START Source material

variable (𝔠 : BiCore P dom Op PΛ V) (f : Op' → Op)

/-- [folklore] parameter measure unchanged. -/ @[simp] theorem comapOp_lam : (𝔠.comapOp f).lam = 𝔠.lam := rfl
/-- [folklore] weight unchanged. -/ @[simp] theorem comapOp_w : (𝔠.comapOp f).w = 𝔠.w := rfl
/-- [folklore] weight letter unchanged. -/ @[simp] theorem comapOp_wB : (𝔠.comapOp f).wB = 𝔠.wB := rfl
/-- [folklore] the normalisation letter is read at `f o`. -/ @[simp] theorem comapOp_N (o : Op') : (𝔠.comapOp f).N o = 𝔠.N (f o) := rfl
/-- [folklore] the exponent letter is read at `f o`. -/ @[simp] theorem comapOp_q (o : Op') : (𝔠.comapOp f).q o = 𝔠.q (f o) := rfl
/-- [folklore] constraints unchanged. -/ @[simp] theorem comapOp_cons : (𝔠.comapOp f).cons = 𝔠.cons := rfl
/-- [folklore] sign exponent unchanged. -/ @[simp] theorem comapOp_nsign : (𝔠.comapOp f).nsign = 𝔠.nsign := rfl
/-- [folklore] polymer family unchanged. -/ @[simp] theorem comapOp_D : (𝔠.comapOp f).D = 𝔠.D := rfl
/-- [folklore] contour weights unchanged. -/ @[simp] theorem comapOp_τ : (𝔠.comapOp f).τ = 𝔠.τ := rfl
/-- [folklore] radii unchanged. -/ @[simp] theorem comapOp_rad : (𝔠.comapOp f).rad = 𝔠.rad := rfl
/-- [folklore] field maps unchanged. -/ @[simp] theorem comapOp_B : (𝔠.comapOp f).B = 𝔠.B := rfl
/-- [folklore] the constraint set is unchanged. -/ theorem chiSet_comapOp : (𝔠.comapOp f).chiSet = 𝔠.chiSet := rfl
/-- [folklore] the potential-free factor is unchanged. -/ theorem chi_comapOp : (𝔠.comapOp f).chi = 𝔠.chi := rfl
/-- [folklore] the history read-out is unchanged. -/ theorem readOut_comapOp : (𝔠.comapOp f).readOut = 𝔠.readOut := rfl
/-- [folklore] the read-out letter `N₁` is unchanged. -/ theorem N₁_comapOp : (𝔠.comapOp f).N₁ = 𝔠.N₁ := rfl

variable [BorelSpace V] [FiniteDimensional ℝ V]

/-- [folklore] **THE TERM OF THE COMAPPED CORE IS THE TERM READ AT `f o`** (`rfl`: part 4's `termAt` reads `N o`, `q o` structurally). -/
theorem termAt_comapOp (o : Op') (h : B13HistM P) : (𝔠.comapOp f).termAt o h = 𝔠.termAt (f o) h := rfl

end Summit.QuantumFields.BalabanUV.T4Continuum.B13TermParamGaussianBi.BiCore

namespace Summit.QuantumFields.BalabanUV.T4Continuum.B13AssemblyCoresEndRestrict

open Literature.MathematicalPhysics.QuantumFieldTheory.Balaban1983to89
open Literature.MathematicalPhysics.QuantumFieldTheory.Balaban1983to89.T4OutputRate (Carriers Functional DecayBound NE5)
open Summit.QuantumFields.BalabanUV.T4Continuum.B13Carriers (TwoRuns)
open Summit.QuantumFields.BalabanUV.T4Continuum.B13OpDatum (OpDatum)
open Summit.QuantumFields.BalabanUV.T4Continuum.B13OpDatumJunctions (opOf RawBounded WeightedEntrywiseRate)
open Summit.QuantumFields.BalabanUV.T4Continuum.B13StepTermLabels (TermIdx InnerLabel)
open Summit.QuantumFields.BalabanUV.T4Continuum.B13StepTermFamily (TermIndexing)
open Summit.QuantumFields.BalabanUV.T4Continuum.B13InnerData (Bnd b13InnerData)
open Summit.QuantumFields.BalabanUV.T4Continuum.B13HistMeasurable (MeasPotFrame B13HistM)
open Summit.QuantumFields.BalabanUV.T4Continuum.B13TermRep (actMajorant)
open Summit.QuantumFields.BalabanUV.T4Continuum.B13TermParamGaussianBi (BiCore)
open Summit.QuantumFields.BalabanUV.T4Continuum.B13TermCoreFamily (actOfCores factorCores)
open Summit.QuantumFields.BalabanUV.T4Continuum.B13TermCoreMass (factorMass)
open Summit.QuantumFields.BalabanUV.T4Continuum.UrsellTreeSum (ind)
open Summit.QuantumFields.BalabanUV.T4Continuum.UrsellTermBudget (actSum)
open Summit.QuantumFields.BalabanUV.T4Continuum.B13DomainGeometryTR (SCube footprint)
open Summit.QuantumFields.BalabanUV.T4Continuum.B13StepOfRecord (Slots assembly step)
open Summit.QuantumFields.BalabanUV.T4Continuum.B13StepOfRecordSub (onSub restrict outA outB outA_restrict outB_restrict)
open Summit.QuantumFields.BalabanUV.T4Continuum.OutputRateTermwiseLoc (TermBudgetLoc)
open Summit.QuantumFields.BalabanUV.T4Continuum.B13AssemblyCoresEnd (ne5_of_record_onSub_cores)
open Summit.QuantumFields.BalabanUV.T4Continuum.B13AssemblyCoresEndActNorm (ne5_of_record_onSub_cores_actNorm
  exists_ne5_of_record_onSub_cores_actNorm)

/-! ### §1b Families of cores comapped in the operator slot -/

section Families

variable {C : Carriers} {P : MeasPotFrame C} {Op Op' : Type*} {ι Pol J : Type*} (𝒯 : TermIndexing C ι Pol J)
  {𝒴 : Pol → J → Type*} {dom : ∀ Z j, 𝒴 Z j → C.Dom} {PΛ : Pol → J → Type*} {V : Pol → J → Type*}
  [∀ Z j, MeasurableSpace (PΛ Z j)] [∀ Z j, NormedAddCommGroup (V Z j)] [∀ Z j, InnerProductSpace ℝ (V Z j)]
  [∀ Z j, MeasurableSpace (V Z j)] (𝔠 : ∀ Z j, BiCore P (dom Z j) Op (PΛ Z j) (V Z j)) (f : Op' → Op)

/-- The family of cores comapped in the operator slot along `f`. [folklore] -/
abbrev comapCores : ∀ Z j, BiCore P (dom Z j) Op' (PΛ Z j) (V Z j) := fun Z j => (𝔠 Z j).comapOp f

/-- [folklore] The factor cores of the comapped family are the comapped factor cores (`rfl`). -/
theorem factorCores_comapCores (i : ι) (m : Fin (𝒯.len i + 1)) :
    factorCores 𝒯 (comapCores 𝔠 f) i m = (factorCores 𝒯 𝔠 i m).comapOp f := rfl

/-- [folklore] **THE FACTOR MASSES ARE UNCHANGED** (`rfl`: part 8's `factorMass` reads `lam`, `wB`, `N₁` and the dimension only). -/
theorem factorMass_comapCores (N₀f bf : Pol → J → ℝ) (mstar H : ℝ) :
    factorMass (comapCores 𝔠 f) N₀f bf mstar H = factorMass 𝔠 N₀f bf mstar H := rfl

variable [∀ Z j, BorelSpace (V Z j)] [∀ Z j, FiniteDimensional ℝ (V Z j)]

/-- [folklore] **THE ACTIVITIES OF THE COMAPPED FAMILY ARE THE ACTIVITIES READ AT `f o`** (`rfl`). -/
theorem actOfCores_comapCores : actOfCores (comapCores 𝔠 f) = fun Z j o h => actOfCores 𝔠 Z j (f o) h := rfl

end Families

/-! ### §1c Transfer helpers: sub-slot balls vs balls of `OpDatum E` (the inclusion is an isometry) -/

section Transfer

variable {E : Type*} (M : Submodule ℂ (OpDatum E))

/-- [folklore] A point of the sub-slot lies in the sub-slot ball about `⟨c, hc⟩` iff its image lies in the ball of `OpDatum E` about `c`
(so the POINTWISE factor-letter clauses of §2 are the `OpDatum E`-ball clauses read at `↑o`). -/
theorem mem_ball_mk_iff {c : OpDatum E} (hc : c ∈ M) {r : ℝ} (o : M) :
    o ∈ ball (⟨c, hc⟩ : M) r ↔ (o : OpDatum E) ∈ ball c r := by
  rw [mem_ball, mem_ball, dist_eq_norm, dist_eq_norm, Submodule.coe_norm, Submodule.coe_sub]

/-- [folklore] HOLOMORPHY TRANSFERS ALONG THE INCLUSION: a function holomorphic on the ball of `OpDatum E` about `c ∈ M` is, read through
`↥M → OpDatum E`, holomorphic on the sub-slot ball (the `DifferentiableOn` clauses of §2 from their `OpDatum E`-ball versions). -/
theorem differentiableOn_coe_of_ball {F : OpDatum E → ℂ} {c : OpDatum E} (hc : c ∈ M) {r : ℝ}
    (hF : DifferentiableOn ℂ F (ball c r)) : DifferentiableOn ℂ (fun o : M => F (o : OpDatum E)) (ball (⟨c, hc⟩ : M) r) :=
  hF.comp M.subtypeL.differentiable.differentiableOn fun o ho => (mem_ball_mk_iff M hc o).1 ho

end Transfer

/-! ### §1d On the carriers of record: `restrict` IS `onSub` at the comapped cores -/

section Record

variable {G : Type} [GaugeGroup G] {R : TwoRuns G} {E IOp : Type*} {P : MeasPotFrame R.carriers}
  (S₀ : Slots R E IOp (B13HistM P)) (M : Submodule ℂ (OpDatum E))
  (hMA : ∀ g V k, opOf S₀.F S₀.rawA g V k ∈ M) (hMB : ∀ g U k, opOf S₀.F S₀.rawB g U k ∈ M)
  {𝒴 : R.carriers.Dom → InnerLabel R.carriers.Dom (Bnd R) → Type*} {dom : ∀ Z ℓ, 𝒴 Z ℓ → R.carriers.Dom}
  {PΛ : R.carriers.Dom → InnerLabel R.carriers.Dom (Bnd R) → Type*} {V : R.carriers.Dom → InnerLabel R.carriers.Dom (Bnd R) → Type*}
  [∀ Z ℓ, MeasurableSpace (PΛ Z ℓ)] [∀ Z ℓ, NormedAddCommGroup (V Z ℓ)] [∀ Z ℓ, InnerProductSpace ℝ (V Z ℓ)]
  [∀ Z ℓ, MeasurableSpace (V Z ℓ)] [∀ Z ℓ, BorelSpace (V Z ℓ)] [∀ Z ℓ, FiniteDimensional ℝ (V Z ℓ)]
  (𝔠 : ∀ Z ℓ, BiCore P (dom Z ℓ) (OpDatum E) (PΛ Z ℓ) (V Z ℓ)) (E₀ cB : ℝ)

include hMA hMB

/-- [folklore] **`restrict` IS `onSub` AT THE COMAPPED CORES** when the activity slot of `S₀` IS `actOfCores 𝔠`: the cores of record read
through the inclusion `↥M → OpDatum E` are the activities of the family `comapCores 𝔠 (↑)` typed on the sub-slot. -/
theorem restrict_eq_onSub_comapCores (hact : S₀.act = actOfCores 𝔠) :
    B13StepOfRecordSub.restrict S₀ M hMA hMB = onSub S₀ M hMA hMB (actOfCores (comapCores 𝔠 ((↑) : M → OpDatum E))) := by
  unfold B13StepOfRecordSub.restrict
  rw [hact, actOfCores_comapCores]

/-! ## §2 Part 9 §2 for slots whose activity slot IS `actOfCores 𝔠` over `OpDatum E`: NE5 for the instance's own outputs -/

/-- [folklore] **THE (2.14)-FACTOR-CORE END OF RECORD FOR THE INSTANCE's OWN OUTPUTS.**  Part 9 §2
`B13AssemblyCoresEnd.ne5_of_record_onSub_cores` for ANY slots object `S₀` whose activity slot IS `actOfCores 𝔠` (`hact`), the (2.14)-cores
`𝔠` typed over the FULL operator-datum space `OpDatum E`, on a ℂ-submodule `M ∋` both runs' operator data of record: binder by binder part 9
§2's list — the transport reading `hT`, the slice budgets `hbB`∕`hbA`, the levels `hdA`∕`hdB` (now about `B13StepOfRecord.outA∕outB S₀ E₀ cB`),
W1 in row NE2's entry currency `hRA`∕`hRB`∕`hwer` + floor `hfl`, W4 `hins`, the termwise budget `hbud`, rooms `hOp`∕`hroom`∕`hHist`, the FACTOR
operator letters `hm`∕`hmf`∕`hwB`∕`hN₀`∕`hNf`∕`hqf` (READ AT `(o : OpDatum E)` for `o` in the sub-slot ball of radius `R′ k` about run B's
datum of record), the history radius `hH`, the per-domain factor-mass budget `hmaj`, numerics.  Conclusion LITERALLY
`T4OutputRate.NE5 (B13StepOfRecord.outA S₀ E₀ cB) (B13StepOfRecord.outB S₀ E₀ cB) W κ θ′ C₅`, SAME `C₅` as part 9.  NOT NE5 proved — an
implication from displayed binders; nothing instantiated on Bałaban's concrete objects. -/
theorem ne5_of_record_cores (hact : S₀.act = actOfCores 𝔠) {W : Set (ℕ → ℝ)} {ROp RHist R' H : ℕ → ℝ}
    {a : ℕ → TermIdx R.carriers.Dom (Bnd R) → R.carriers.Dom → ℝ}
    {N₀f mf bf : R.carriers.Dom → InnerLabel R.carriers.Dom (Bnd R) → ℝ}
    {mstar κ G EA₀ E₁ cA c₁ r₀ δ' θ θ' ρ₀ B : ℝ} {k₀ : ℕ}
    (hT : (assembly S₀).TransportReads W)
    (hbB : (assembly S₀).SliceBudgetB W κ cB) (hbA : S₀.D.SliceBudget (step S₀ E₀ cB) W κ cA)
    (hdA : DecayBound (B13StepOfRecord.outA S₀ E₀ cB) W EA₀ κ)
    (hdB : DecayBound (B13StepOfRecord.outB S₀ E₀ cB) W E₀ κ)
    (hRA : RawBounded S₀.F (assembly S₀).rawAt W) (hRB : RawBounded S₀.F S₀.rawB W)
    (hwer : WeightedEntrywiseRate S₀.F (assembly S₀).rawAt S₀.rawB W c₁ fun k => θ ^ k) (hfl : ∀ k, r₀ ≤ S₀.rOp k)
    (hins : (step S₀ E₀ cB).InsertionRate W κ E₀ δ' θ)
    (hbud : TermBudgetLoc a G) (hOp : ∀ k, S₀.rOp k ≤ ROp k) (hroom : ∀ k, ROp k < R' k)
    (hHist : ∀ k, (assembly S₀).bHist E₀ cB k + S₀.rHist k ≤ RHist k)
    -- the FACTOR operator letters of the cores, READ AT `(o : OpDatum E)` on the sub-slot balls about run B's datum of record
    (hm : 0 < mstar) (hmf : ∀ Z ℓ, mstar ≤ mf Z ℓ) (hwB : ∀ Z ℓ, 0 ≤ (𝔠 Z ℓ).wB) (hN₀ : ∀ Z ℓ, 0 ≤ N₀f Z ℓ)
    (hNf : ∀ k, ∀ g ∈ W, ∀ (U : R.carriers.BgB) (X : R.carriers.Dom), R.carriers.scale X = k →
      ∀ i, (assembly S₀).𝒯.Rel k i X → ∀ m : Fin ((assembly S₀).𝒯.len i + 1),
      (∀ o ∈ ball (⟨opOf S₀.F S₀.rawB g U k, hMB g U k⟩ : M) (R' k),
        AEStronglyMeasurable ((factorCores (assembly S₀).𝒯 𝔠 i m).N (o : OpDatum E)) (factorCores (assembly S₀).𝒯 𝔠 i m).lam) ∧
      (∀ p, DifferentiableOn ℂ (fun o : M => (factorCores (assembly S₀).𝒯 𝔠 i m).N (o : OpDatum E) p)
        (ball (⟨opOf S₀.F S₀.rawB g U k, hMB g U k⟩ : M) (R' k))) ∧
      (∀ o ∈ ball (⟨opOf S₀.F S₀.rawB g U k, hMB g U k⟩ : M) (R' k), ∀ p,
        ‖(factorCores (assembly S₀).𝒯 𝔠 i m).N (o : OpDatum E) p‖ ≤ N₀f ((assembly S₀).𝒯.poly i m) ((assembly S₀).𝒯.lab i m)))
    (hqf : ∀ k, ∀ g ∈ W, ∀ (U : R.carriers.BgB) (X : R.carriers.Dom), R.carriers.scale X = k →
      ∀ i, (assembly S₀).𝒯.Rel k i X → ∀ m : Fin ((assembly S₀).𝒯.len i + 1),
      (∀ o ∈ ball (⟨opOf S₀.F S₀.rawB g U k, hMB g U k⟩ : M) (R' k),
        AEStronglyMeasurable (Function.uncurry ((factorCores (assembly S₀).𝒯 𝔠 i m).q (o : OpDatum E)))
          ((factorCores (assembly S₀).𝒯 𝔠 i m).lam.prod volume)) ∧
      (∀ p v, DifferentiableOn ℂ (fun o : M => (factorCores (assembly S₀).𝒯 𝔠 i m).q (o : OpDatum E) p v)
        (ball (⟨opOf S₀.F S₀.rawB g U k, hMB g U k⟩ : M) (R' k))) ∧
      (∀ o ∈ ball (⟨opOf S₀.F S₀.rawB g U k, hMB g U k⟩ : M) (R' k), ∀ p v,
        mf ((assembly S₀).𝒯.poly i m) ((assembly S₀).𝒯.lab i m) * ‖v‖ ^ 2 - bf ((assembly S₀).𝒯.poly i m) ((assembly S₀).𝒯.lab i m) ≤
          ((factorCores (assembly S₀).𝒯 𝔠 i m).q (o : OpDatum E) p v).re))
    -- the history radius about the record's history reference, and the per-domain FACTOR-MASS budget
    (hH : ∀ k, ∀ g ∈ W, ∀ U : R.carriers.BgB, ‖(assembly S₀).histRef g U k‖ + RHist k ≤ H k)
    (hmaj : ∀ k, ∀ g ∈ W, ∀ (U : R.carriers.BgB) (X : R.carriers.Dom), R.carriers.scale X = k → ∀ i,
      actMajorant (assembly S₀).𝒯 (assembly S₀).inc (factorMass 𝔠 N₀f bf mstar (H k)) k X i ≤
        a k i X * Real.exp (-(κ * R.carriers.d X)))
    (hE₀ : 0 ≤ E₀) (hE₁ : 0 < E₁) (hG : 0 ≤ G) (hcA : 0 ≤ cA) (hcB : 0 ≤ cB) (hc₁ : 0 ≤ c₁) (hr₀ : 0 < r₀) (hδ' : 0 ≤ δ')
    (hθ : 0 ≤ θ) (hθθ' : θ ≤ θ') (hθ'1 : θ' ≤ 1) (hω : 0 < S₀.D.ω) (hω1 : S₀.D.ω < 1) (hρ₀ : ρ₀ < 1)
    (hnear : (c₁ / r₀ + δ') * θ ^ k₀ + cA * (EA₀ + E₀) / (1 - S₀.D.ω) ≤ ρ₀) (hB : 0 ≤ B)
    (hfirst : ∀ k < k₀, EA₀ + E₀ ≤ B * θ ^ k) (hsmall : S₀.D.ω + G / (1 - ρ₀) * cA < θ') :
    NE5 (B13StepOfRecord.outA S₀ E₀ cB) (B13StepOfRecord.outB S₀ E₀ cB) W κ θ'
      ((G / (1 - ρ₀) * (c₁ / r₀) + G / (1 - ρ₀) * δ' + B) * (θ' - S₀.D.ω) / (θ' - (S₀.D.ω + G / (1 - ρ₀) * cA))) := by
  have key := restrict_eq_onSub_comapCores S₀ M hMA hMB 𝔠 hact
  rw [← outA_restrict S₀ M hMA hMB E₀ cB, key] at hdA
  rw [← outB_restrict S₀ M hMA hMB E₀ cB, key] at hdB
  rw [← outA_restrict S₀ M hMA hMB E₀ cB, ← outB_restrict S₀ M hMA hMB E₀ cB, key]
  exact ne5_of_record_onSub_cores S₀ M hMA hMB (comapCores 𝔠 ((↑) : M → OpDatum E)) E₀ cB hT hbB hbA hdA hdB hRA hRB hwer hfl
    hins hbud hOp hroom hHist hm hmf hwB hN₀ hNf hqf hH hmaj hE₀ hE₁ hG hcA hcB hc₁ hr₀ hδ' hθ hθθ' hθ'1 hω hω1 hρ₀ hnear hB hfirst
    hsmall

END Source material

Exercise prompt — With the line containing "𝔠.lam := rfl" as the last one, please set down exactly the lines of the records above from their very first line, and nothing more.

Exercise output —
variable (𝔠 : BiCore P dom Op PΛ V) (f : Op' → Op)

/-- [folklore] parameter measure unchanged. -/ @[simp] theorem comapOp_lam : (𝔠.comapOp f).lam = 𝔠.lam := rfl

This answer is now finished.